It would be much better if you can all work together on this.
Sometimes autistic children can behave totally differently in different environments eg. they may use the toilet at home but not at school.  The child is not being awkward or naughty.  They don't see it as the same thing in a different place.
It isn't the parents being lazy.  I am sure they would love their child to be toilet trained like all the other kids, but it just may not happen.  It will eventually, but the more you all stress out about it and push the child the more he will try to avoid that situation which could delay him even further.
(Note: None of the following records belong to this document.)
import Summits.AtomisticToContinuum.Crystallization.Theses.IsometryAtoms
import Summits.AtomisticToContinuum.Crystallization.Theorems.MinimisingLawsCohesive.Negative.RootedComb

/-!
# Negative knowledge for crux `MinimisingLawsCohesive` (stmt-AtomisticToContinuum-15777), IV:
# the doubled dimer — the hard-core clause is load-bearing

Standing crux disprover `cdisprove-stmt-AtomisticToContinuum-15777` (cycle 1,
`--supports stmt-AtomisticToContinuum-15777`; parts I–III: `OnePointMixtures.lean`,
`RootedComb.lean`, `ExactFace.lean`).

`minimisingLawsCohesive_false_without_hardCore`: with the clause `∀ᵐ μ ∂P, IsRootedHardCore δ μ` DELETED the crux
`IsometryAtoms.MinimisingLawsCohesive` is FALSE.  Witness — the DOUBLED DIMER: multiplicity
`m = 2³³` on the root and on one neighbour at distance `1`, rooted uniformly,
`P = ½ δ_{m(δ_0 + δ_v)} + ½ δ_{m(δ_0 + δ_{-v})}`, `‖v‖ = 1`.  Re-rooting swaps the two samples, so
`P` satisfies the Mecke / mass-transport identity verbatim; it is a probability law; its mean root
energy is `m · V_LJ(1)/2 = −2³²/12 ≤ e*` (against the tree's only lower bound on `e*`,
`NearFieldConvexity.Negative.LoadBearing.neg_le_eStar`) because the `m` coincident particles at the
root do not repel (`V_LJ(0) = 0` by `0⁻¹ = 0`); and its support `{0, ±v}` is bounded.  So the
hard-core clause is what neutralises MULTIPLICITY and the `V(0)` junk at once — its separation
content proper (`0 < δ`) is not what this witness violates (the support is `1`-separated), and any
proof must use that configurations are simple counting measures.  Plumbing: two-atom measures with
a weight (`count_restrict_pair`, `lintegral_smul_dirac_add_dirac`, `map_sub_smul_dirac_add_dirac`,
`rootEnergy_smul_measure`, `rootEnergy_dirac_add_dirac`) and the Giry-measurability of the atom
`{c • count|S}` (`measurableSet_singleton_smul_count_restrict`, the weighted form of
`DiracLaws.measurableSet_singleton_count_restrict`).  All `[folklore]`.
-/

noncomputable section

namespace Summit.AtomisticToContinuum.Crystallization.Theorems.MinimisingLawsCohesive.Negative

open MeasureTheory Set Filter
open scoped ENNReal Topology
open Literature.MathematicalPhysics.StatisticalMechanics Literature.Probability.Process
open Summit.AtomisticToContinuum.Crystallization.Theorems.ChargedEnergyGapNegative (eStar)
open Summit.AtomisticToContinuum.Crystallization.Theorems.LayeredLawsSelectHcp.Negative.DiracLaws
  (measure_eq_of_compl_null count_restrict_compl count_restrict_singleton ae_dirac_of_mem
    lintegral_dirac_of_mem integral_dirac_of_mem)
open Summit.AtomisticToContinuum.Crystallization.Theorems.NearFieldConvexity.Negative.LoadBearing
  (neg_le_eStar)

/-! ## §1 Two-atom measures with a weight -/

/-- `count|{a, b} = δ_a + δ_b` for `a ≠ b`. [folklore] -/
theorem count_restrict_pair {a b : (EuclideanSpace ℝ (Fin 3))} (h : a ≠ b) :
    (Measure.count : Measure (EuclideanSpace ℝ (Fin 3))).restrict {a, b} = Measure.dirac a +
        Measure.dirac b := by
  classical
  rw [← Finset.coe_pair, count_restrict_coe_finset, Finset.sum_pair h]

/-- `∫⁻` against `c • (δ_a + δ_b)`. [folklore] -/
theorem lintegral_smul_dirac_add_dirac (c : ℝ≥0∞) (a b : (EuclideanSpace ℝ (Fin 3))) (F :
    (EuclideanSpace ℝ (Fin 3)) → ℝ≥0∞) :
    ∫⁻ y, F y ∂(c • (Measure.dirac a + Measure.dirac b)) = c * (F a + F b) := by
  rw [lintegral_smul_measure, lintegral_add_measure, lintegral_dirac, lintegral_dirac, smul_eq_mul]

/-- Re-rooting `c • (δ_a + δ_b)` at `y`: `θ_y` moves the atoms to `a - y`, `b - y`. [folklore] -/
theorem map_sub_smul_dirac_add_dirac (c : ℝ≥0∞) (a b y : (EuclideanSpace ℝ (Fin 3))) :
    (c • (Measure.dirac a + Measure.dirac b)).map (fun z => z - y) =
      c • (Measure.dirac (a - y) + Measure.dirac (b - y)) := by
  rw [Measure.map_smul, Measure.map_add _ _ (measurable_sub_const y),
    Measure.map_dirac' (measurable_sub_const y), Measure.map_dirac' (measurable_sub_const y)]

/-- `rootEnergy` is homogeneous in the configuration measure. [folklore] -/
theorem rootEnergy_smul_measure (V : ℝ → ℝ) (c : ℝ≥0∞) (μ : Measure (EuclideanSpace ℝ (Fin 3))) :
    rootEnergy V (c • μ) = c.toReal * rootEnergy V μ := by
  rw [rootEnergy, rootEnergy, integral_smul_measure, smul_eq_mul, mul_div_assoc]

/-- `rootEnergy V (δ_a + δ_b) = (V ‖a‖ + V ‖b‖)/2` for `a ≠ b`. [folklore] -/
theorem rootEnergy_dirac_add_dirac (V : ℝ → ℝ) {a b : (EuclideanSpace ℝ (Fin 3))} (h : a ≠ b) :
    rootEnergy V (Measure.dirac a + Measure.dirac b) = (V ‖a‖ + V ‖b‖) / 2 := by
  classical
  rw [← count_restrict_pair h, ← Finset.coe_pair, rootEnergy_count_restrict_coe_finset,
    Finset.sum_pair h]

/-- **`{c • count|S}` is a measurable set of measures** for `S` countable (cut out by `μ Sᶜ = 0`
and `μ {x} = c`, `x ∈ S`); the `c = 1` case is the landed
`DiracLaws.measurableSet_singleton_count_restrict`. [folklore] -/
theorem measurableSet_singleton_smul_count_restrict {S : Set (EuclideanSpace ℝ (Fin 3))} (hS :
    S.Countable) (c : ℝ≥0∞) :
    MeasurableSet ({c • (Measure.count : Measure (EuclideanSpace ℝ (Fin 3))).restrict S} : Set
        (Measure (EuclideanSpace ℝ (Fin 3)))) := by
  have hSm : MeasurableSet S := hS.measurableSet
  have key : ({c • (Measure.count : Measure (EuclideanSpace ℝ (Fin 3))).restrict S} : Set
      (Measure (EuclideanSpace ℝ (Fin 3)))) =
      {μ | μ Sᶜ = 0} ∩ ⋂ x ∈ S, {μ | μ {x} = c} := by
    ext μ
    simp only [Set.mem_singleton_iff, Set.mem_inter_iff, Set.mem_setOf_eq, Set.mem_iInter]
    constructor
    · rintro rfl
      refine ⟨?_, fun x hx => ?_⟩
      · rw [Measure.smul_apply, count_restrict_compl S hSm, smul_zero]
      · rw [Measure.smul_apply, count_restrict_singleton hx, smul_eq_mul, mul_one]
    · rintro ⟨h0, h1⟩
      refine measure_eq_of_compl_null hS h0 ?_ fun x hx => ?_
      · rw [Measure.smul_apply, count_restrict_compl S hSm, smul_zero]
      · rw [h1 x hx, Measure.smul_apply, count_restrict_singleton hx, smul_eq_mul, mul_one]
  rw [key]
  exact (Measure.measurable_coe hSm.compl (measurableSet_singleton 0)).inter
    (MeasurableSet.biInter hS fun x _ =>
      Measure.measurable_coe (measurableSet_singleton x) (measurableSet_singleton c))

/-! ## §2 The witness -/

/-- **(H_C) The hard-core clause is load-bearing — the doubled dimer.** The crux with the clause
`∀ᵐ μ ∂P, IsRootedHardCore δ μ` deleted (and the then idle binder `∀ δ > 0` dropped) is false. Put
multiplicity
`m = 2³³` on the root and on ONE neighbour at distance `1`: `ν₁ = m(δ_0 + δ_v)`, `ν₂ = m(δ_0 +
δ_{-v})`,
`‖v‖ = 1`, and root uniformly: `P = ½δ_{ν₁} + ½δ_{ν₂}`. Re-rooting swaps `ν₁ ↔ ν₂`
(`θ_v ν₁ = ν₂`, `θ_{-v} ν₂ = ν₁`), so `P` satisfies the Mecke identity VERBATIM; it is a probability
law; its mean root energy is `m · V_LJ(1)/2 = −2³³/24 = −2³²/12 ≤ e*` (the tree's floor on `e*`,
`neg_le_eStar`) — the `m` coincident particles at the root do not repel because `V_LJ(0) = 0`
(`0⁻¹ = 0`); and the support `{0, ±v}` is bounded, so no sample is relatively dense. Hence any
proof must use that configurations are SIMPLE counting measures: the clause `IsRootedHardCore`
neutralises multiplicity and the `V(0)` junk at once (separation proper, `0 < δ`, is not what this
witness violates: its support is `1`-separated). [folklore] -/
theorem minimisingLawsCohesive_false_without_hardCore :
    ¬ (∀ P : Measure (Measure (EuclideanSpace ℝ (Fin 3))), IsProbabilityMeasure P →
        IsPointStationaryLaw P →
        (∫ μ, rootEnergy lennardJones μ ∂P) ≤
          (⨅ Q : PeriodicConfiguration 3, Q.energyPerParticle lennardJones) →
        ∀ᵐ μ ∂P, ∃ R₀ : ℝ, ∀ z : (EuclideanSpace ℝ (Fin 3)), ∃ y : (EuclideanSpace ℝ (Fin 3)),
          μ {y} ≠ 0 ∧ dist z y ≤ R₀) := by
  intro H
  -- the doubled dimer, rooted at either end
  set M : ℕ := 2 ^ 33 with hM
  set v : (EuclideanSpace ℝ (Fin 3)) := EuclideanSpace.single 0 1 with hv
  have hv1 : ‖v‖ = 1 := by rw [hv, PiLp.norm_single, norm_one]
  have hv0 : (0 : (EuclideanSpace ℝ (Fin 3))) ≠ v := fun h => by
    have h' := congrArg (fun w : (EuclideanSpace ℝ (Fin 3)) => ‖w‖) h
    simp only [norm_zero, hv1] at h'
    exact zero_ne_one h'
  have hv0' : (0 : (EuclideanSpace ℝ (Fin 3))) ≠ -v := fun h => by
    have h' := congrArg (fun w : (EuclideanSpace ℝ (Fin 3)) => ‖w‖) h
    simp only [norm_zero, norm_neg, hv1] at h'
    exact zero_ne_one h'
  set ν₁ : Measure (EuclideanSpace ℝ (Fin 3)) := (M : ℝ≥0∞) • (Measure.dirac 0 + Measure.dirac v)
      with hν₁
  set ν₂ : Measure (EuclideanSpace ℝ (Fin 3)) := (M : ℝ≥0∞) • (Measure.dirac 0 + Measure.dirac
      (-v)) with hν₂
  -- measurable atoms of the Giry σ-algebra
  have hm₁ : MeasurableSet ({ν₁} : Set (Measure (EuclideanSpace ℝ (Fin 3)))) := by
    rw [hν₁, ← count_restrict_pair hv0]
    exact measurableSet_singleton_smul_count_restrict
      ((Set.finite_singleton v).insert 0).countable _
  have hm₂ : MeasurableSet ({ν₂} : Set (Measure (EuclideanSpace ℝ (Fin 3)))) := by
    rw [hν₂, ← count_restrict_pair hv0']
    exact measurableSet_singleton_smul_count_restrict
      ((Set.finite_singleton (-v)).insert 0).countable _
  -- sums over the two atoms, and re-rooting swaps the two copies
  have hl₁ : ∀ F : (EuclideanSpace ℝ (Fin 3)) → ℝ≥0∞, ∫⁻ y, F y ∂ν₁ = M * (F 0 + F v) := fun F => by
    rw [hν₁]; exact lintegral_smul_dirac_add_dirac _ _ _ F
  have hl₂ : ∀ F : (EuclideanSpace ℝ (Fin 3)) → ℝ≥0∞, ∫⁻ y, F y ∂ν₂ = M * (F 0 + F (-v)) := fun F
      => by
    rw [hν₂]; exact lintegral_smul_dirac_add_dirac _ _ _ F
  have hmap₁0 : ν₁.map (fun z => z - 0) = ν₁ := by simp only [sub_zero, Measure.map_id']
  have hmap₂0 : ν₂.map (fun z => z - 0) = ν₂ := by simp only [sub_zero, Measure.map_id']
  have hmap₁v : ν₁.map (fun z => z - v) = ν₂ := by
    rw [hν₁, hν₂, map_sub_smul_dirac_add_dirac, zero_sub, sub_self, add_comm (Measure.dirac (-v))]
  have hmap₂v : ν₂.map (fun z => z - -v) = ν₁ := by
    rw [hν₂, hν₁, map_sub_smul_dirac_add_dirac, zero_sub, neg_neg, sub_self,
      add_comm (Measure.dirac v)]
  -- the uniformly rooted law
  set P : Measure (Measure (EuclideanSpace ℝ (Fin 3))) :=
    (2⁻¹ : ℝ≥0∞) • Measure.dirac ν₁ + (2⁻¹ : ℝ≥0∞) • Measure.dirac ν₂ with hP
  have hprob : IsProbabilityMeasure P := by
    refine ⟨?_⟩
    rw [hP, Measure.add_apply, Measure.smul_apply, Measure.smul_apply, measure_univ, measure_univ,
      smul_eq_mul, mul_one, ENNReal.inv_two_add_inv_two]
  have hst : IsPointStationaryLaw P := by
    intro g _
    simp only [hP, lintegral_add_measure, lintegral_smul_measure, lintegral_dirac_of_mem hm₁,
      lintegral_dirac_of_mem hm₂, hl₁, hl₂, hmap₁0, hmap₁v, hmap₂0, hmap₂v, neg_zero, neg_neg]
    ring
  -- the mean root energy: `m · V_LJ(1) / 2` at either root
  have hE₁ : rootEnergy lennardJones ν₁ = -(2 ^ 33 : ℝ) / 24 := by
    rw [hν₁, rootEnergy_smul_measure, rootEnergy_dirac_add_dirac _ hv0, norm_zero, hv1,
      lennardJones_zero, lennardJones_one, ENNReal.toReal_natCast, hM]
    push_cast
    ring
  have hE₂ : rootEnergy lennardJones ν₂ = -(2 ^ 33 : ℝ) / 24 := by
    rw [hν₂, rootEnergy_smul_measure, rootEnergy_dirac_add_dirac _ hv0', norm_zero, norm_neg, hv1,
      lennardJones_zero, lennardJones_one, ENNReal.toReal_natCast, hM]
    push_cast
    ring
  have hi₁ : Integrable (fun μ : Measure (EuclideanSpace ℝ (Fin 3)) => rootEnergy lennardJones μ)
      (Measure.dirac ν₁) :=
    (integrable_congr (ae_dirac_of_mem hm₁
      (p := fun μ => rootEnergy lennardJones μ = rootEnergy lennardJones ν₁) rfl)).2
      (integrable_const _)
  have hi₂ : Integrable (fun μ : Measure (EuclideanSpace ℝ (Fin 3)) => rootEnergy lennardJones μ)
      (Measure.dirac ν₂) :=
    (integrable_congr (ae_dirac_of_mem hm₂
      (p := fun μ => rootEnergy lennardJones μ = rootEnergy lennardJones ν₂) rfl)).2
      (integrable_const _)
  have h2 : ((2 : ℝ≥0∞)⁻¹).toReal = 2⁻¹ := by simp
  have hI : ∫ μ, rootEnergy lennardJones μ ∂P = -(2 ^ 33 : ℝ) / 24 := by
    rw [hP, integral_add_measure (hi₁.smul_measure (by simp)) (hi₂.smul_measure (by simp)),
      integral_smul_measure, integral_smul_measure, integral_dirac_of_mem hm₁,
      integral_dirac_of_mem hm₂, hE₁, hE₂, h2, smul_eq_mul]
    ring
  have hEle : (∫ μ, rootEnergy lennardJones μ ∂P) ≤
      (⨅ Q : PeriodicConfiguration 3, Q.energyPerParticle lennardJones) := by
    rw [hI]
    refine le_trans ?_ neg_le_eStar
    norm_num
  -- apply the clause-free crux and read off the atom `ν₁`
  have hconc := H P hprob hst hEle
  rw [ae_iff] at hconc
  set s : Set (Measure (EuclideanSpace ℝ (Fin 3))) := {μ | ¬ ∃ R₀ : ℝ, ∀ z : (EuclideanSpace ℝ
      (Fin 3)), ∃ y : (EuclideanSpace ℝ (Fin 3)), μ {y} ≠ 0 ∧ dist z y ≤ R₀}
    with hs
  have hsupp : ∀ y : (EuclideanSpace ℝ (Fin 3)), ν₁ {y} ≠ 0 → ‖y‖ ≤ 1 := by
    intro y hy
    by_contra hgt
    have hy0 : (0 : (EuclideanSpace ℝ (Fin 3))) ∉ ({y} : Set (EuclideanSpace ℝ (Fin 3))) := fun h
        => by
      rw [mem_singleton_iff] at h
      apply hgt
      rw [← h, norm_zero]
      exact zero_le_one
    have hyv : v ∉ ({y} : Set (EuclideanSpace ℝ (Fin 3))) := fun h => by
      rw [mem_singleton_iff] at h
      apply hgt
      rw [← h, hv1]
    apply hy
    rw [hν₁, Measure.smul_apply, Measure.add_apply,
      Measure.dirac_apply' _ (measurableSet_singleton y),
      Measure.dirac_apply' _ (measurableSet_singleton y), indicator_of_notMem hy0,
      indicator_of_notMem hyv, add_zero, smul_zero]
  have hmem : ν₁ ∈ s := by
    rintro ⟨R₀, hR⟩
    obtain ⟨y, hy, hzy⟩ := hR (EuclideanSpace.single 0 (|R₀| + 2))
    have h1 : ‖(EuclideanSpace.single 0 (|R₀| + 2) : (EuclideanSpace ℝ (Fin 3)))‖ = |R₀| + 2 := by
      rw [PiLp.norm_single, Real.norm_eq_abs, abs_of_pos (by positivity)]
    have h3 := norm_sub_norm_le (EuclideanSpace.single 0 (|R₀| + 2) : (EuclideanSpace ℝ (Fin 3))) y
    rw [← dist_eq_norm, h1] at h3
    linarith [hsupp y hy, le_abs_self R₀]
  have h1 : (1 : ℝ≥0∞) ≤ Measure.dirac ν₁ s := by
    refine le_trans (le_of_eq ?_) Measure.le_dirac_apply
    rw [indicator_of_mem hmem, Pi.one_apply]
  have h3 : (2⁻¹ : ℝ≥0∞) ≤ P s := by
    rw [hP, Measure.add_apply, Measure.smul_apply, Measure.smul_apply, smul_eq_mul, smul_eq_mul]
    calc (2⁻¹ : ℝ≥0∞) = 2⁻¹ * 1 := (mul_one _).symm
      _ ≤ 2⁻¹ * Measure.dirac ν₁ s := by gcongr
      _ ≤ _ := le_self_add
  rw [hconc] at h3
  have h4 : (2⁻¹ : ℝ≥0∞) ≠ 0 := by simp
  exact h4 (nonpos_iff_eq_zero.1 h3)

end Summit.AtomisticToContinuum.Crystallization.Theorems.MinimisingLawsCohesive.Negative

end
He maybe in diapers for quite some time.  That is an issue that the family has to deal with.  It is very hard to see your child (and grandchild), who may appear so very capable in some areas, and yet struggle with some simple every day tasks.  But this is typical of autism.  There are some adults who are quite capable of giving seminars about autism, but at home they cannot cook or make their own bed.  These types of difficulties are know as Executive Function Disorder.  If you google it it might give you some ideas of the kind of sequencing, organisation and planning problems your grandchild might have.  That may or maynot be related to his reluctance to use the toilet.  But I think the parents need some advice on it so that you can all work together, because any skill he learns in one environment such as home, has then to be generalise to other environments such as your house and school.  It is very typical for these children to learn skills, but not to be able to use that learnt skill in a different environment or with different people.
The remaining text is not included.